> _The task_: Starting with the first line and ending with the one that holds "# anatomy of", retype the entries exactly.
== == ==
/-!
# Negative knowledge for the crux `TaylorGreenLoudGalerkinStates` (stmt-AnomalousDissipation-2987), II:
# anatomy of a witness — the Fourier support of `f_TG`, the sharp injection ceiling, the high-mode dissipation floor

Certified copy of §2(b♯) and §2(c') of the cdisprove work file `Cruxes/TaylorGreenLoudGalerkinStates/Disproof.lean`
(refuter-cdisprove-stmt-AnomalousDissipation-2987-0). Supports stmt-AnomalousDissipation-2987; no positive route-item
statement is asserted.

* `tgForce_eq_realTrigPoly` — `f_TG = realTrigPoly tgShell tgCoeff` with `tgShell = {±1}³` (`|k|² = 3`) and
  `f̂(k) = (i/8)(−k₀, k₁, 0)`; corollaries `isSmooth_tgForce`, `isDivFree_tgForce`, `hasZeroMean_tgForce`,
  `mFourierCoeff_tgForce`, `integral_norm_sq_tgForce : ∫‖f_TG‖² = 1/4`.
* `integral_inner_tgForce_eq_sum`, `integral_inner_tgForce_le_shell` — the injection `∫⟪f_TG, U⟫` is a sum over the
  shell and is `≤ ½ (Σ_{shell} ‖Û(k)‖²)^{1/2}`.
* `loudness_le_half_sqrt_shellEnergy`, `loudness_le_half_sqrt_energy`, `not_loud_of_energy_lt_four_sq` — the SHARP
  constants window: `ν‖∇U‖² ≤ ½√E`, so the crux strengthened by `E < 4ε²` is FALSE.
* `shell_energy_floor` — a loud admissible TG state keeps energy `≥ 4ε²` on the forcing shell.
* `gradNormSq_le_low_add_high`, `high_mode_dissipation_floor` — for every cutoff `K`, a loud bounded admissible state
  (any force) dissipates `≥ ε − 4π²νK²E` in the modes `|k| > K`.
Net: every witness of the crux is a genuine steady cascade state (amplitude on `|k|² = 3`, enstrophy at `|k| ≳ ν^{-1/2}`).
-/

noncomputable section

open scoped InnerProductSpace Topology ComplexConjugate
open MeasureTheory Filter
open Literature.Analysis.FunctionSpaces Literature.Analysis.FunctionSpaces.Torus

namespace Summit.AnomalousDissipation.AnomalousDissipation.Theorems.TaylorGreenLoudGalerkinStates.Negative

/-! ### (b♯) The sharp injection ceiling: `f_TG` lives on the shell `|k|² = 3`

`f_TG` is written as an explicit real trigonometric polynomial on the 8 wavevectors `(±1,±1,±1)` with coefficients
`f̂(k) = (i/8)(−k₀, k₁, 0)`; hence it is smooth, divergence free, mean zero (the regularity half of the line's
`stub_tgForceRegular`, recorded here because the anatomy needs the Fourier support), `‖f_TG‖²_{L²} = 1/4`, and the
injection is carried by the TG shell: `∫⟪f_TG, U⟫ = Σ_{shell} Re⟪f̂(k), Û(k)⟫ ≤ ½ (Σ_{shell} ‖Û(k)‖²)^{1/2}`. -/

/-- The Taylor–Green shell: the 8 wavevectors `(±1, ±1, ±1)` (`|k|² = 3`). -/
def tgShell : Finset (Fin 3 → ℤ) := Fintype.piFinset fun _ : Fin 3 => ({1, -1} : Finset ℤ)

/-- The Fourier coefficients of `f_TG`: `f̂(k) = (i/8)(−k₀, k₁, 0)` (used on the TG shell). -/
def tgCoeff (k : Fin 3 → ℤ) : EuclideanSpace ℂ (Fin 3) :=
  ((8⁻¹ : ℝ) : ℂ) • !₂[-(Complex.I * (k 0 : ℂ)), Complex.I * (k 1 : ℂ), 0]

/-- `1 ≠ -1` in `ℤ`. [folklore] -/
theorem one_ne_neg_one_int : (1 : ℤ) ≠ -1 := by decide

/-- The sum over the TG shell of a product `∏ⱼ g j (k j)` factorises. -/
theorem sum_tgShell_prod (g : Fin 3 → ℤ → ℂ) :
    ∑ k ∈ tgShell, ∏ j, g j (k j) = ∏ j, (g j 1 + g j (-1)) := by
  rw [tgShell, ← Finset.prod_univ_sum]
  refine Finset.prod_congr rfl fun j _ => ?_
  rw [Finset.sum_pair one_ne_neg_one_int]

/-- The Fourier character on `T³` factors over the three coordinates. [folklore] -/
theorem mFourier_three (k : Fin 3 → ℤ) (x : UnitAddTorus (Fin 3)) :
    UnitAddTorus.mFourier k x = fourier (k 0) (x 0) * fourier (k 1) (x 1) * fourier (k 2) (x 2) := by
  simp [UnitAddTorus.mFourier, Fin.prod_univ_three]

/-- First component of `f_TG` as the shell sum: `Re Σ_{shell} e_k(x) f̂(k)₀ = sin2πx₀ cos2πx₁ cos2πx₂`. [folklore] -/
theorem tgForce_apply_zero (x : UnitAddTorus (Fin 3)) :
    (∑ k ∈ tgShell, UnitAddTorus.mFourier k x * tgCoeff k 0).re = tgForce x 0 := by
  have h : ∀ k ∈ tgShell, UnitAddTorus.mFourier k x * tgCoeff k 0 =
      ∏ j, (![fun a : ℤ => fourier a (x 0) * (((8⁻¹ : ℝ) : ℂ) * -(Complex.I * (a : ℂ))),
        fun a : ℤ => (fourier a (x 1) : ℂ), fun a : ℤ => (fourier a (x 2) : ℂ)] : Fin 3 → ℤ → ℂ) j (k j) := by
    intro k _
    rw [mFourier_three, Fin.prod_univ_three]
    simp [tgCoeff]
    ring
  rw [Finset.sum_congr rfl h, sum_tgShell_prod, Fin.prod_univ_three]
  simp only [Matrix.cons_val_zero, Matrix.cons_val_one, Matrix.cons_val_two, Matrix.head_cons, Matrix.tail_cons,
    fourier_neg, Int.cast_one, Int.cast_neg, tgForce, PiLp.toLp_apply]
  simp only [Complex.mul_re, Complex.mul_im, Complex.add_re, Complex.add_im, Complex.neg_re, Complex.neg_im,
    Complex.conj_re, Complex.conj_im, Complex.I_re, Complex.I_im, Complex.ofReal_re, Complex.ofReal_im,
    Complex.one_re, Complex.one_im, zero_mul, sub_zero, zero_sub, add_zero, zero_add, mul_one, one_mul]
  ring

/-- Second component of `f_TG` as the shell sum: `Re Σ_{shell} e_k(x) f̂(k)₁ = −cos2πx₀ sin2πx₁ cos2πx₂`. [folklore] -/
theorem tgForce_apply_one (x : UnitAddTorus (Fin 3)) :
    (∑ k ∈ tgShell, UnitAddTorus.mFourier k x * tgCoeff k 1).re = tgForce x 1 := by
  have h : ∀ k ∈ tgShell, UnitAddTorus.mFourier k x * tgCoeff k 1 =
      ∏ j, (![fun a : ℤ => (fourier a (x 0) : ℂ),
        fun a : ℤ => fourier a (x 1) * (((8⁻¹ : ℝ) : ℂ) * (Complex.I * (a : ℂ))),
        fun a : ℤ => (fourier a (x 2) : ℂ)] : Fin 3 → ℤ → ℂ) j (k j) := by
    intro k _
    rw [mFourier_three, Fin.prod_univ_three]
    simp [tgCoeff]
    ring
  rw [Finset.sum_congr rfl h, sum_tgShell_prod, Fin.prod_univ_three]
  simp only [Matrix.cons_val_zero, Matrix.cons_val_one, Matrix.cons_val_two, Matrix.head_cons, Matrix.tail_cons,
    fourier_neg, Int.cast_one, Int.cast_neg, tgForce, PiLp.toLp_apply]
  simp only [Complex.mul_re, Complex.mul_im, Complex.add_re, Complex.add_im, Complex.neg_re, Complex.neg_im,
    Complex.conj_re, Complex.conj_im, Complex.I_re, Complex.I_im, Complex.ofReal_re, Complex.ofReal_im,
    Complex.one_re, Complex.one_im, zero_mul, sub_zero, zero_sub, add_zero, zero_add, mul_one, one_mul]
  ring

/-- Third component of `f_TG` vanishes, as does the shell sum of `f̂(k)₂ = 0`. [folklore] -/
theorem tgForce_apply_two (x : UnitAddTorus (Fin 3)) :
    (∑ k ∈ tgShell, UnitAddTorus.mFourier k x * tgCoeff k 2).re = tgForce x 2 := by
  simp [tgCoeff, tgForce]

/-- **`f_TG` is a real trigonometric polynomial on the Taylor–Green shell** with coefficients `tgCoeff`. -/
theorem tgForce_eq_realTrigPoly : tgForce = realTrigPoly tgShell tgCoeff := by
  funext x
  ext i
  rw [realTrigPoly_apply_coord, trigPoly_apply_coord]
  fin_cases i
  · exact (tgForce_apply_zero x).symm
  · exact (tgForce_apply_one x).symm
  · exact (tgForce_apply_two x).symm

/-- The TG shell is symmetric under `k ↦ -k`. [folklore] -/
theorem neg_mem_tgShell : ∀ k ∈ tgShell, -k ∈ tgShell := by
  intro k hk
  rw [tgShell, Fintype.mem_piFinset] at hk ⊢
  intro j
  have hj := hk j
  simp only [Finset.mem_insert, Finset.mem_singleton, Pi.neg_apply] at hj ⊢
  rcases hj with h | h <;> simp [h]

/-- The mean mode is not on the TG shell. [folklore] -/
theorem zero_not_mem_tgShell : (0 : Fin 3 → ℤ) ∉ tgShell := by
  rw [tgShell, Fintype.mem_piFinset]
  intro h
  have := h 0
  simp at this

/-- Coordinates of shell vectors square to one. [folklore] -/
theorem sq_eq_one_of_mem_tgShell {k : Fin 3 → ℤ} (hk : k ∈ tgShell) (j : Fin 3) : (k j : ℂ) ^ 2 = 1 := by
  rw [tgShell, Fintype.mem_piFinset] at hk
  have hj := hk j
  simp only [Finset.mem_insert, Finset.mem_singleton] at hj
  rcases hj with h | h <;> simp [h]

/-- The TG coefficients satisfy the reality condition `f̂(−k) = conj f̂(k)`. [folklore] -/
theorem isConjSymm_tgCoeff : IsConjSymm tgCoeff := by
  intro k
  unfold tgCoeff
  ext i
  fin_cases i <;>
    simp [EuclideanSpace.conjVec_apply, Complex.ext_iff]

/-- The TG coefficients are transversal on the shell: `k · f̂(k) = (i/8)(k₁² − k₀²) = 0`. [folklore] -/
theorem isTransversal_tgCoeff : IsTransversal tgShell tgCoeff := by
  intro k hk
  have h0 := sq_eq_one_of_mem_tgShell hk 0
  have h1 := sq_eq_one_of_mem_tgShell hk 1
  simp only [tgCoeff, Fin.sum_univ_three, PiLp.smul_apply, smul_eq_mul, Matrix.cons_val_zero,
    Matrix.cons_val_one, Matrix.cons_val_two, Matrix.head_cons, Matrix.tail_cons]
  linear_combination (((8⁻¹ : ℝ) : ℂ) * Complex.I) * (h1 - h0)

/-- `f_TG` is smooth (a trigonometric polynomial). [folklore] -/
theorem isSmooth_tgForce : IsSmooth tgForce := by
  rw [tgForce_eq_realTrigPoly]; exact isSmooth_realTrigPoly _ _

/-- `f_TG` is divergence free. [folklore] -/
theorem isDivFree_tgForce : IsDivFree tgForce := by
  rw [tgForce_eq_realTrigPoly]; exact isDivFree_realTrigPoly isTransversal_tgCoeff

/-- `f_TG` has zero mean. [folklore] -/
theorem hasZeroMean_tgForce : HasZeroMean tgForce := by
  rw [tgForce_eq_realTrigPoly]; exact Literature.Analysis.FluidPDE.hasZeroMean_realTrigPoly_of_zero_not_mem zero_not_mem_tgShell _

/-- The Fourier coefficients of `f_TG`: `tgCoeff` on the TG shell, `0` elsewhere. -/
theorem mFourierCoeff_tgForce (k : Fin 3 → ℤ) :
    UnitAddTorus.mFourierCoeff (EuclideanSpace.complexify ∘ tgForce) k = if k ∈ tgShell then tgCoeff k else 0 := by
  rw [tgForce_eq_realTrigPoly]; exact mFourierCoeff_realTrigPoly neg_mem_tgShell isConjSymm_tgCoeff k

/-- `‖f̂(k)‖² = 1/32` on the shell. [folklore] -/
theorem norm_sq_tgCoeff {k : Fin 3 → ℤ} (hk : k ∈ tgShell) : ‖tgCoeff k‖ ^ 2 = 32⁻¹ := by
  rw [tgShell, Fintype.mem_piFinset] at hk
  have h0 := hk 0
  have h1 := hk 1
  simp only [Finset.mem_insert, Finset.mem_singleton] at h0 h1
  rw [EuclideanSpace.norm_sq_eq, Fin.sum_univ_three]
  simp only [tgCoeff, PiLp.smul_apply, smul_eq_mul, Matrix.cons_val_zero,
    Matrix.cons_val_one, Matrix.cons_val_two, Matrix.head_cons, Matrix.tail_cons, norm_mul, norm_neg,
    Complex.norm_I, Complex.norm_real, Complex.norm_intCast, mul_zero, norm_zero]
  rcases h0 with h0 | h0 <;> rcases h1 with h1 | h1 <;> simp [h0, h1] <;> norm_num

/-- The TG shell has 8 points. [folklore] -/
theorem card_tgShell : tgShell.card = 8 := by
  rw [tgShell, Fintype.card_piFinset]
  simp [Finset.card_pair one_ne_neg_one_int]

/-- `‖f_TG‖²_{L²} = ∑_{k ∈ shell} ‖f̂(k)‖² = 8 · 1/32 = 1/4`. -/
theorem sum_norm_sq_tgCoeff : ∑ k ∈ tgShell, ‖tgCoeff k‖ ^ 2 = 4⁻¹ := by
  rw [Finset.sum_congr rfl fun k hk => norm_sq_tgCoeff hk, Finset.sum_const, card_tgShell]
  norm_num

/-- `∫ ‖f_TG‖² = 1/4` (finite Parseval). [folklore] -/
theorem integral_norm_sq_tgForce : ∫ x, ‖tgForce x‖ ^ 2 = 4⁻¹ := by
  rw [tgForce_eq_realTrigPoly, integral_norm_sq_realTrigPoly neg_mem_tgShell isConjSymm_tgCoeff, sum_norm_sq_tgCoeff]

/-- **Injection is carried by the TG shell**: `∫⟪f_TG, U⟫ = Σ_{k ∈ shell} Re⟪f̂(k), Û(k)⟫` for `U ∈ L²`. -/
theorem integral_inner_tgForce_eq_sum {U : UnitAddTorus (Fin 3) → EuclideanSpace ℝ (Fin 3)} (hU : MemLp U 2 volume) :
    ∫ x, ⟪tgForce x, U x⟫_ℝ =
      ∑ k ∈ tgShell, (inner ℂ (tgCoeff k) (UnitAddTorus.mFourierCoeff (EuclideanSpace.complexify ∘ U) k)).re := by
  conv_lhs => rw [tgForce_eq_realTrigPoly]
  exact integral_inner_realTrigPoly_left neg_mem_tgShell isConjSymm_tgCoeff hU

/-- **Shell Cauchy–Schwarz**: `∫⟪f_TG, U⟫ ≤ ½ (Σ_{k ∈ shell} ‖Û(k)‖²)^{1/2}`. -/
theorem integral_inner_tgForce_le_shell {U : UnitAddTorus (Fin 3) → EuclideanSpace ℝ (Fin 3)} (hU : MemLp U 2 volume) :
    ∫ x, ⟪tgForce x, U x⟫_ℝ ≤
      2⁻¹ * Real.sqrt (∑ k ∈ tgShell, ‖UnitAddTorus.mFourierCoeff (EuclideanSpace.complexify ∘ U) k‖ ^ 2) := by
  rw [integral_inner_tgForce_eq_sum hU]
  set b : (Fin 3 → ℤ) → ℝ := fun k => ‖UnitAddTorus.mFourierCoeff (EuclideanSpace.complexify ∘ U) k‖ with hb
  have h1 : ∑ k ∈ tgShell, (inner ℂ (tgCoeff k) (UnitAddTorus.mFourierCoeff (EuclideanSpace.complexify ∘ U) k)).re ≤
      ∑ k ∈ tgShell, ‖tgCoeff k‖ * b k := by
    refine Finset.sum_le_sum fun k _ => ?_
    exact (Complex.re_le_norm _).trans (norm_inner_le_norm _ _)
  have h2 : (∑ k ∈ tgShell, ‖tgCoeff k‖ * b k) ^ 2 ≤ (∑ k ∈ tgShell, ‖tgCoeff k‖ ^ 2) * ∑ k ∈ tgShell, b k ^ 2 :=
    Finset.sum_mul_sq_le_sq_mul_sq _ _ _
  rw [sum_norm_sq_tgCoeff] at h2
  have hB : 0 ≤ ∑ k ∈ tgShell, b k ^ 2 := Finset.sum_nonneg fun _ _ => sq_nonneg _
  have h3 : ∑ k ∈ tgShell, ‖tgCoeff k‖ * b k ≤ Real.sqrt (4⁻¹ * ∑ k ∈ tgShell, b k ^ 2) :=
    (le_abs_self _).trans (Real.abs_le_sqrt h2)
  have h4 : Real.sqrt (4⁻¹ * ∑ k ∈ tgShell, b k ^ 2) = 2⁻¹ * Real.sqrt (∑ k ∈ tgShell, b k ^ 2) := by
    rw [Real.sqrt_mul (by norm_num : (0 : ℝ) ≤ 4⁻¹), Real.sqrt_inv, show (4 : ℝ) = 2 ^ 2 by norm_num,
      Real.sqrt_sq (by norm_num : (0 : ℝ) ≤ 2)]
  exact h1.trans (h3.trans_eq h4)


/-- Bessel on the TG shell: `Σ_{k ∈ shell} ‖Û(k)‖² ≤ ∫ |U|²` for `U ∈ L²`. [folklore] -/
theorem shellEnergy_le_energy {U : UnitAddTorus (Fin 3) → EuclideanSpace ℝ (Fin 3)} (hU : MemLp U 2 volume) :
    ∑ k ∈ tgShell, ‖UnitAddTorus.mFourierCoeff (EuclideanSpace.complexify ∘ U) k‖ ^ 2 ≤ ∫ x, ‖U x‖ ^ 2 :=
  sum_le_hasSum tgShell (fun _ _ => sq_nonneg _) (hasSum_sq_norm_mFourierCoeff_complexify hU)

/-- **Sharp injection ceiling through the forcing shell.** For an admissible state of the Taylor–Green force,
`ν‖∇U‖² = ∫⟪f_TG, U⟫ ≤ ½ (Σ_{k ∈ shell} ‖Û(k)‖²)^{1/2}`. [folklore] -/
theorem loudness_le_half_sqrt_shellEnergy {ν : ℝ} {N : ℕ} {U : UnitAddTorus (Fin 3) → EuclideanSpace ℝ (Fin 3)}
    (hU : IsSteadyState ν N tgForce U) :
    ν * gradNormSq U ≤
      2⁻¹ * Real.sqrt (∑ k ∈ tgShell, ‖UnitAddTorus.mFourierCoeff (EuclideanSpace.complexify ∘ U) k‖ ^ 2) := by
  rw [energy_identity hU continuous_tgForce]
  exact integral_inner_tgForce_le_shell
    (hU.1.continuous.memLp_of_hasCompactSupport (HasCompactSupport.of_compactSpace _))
== == ==
> _Response area_:
/-!
# Negative knowledge for the crux `TaylorGreenLoudGalerkinStates` (stmt-AnomalousDissipation-2987), II:
# anatomy of a witness — the Fourier support of `f_TG`, the sharp injection ceiling, the high-mode dissipation floor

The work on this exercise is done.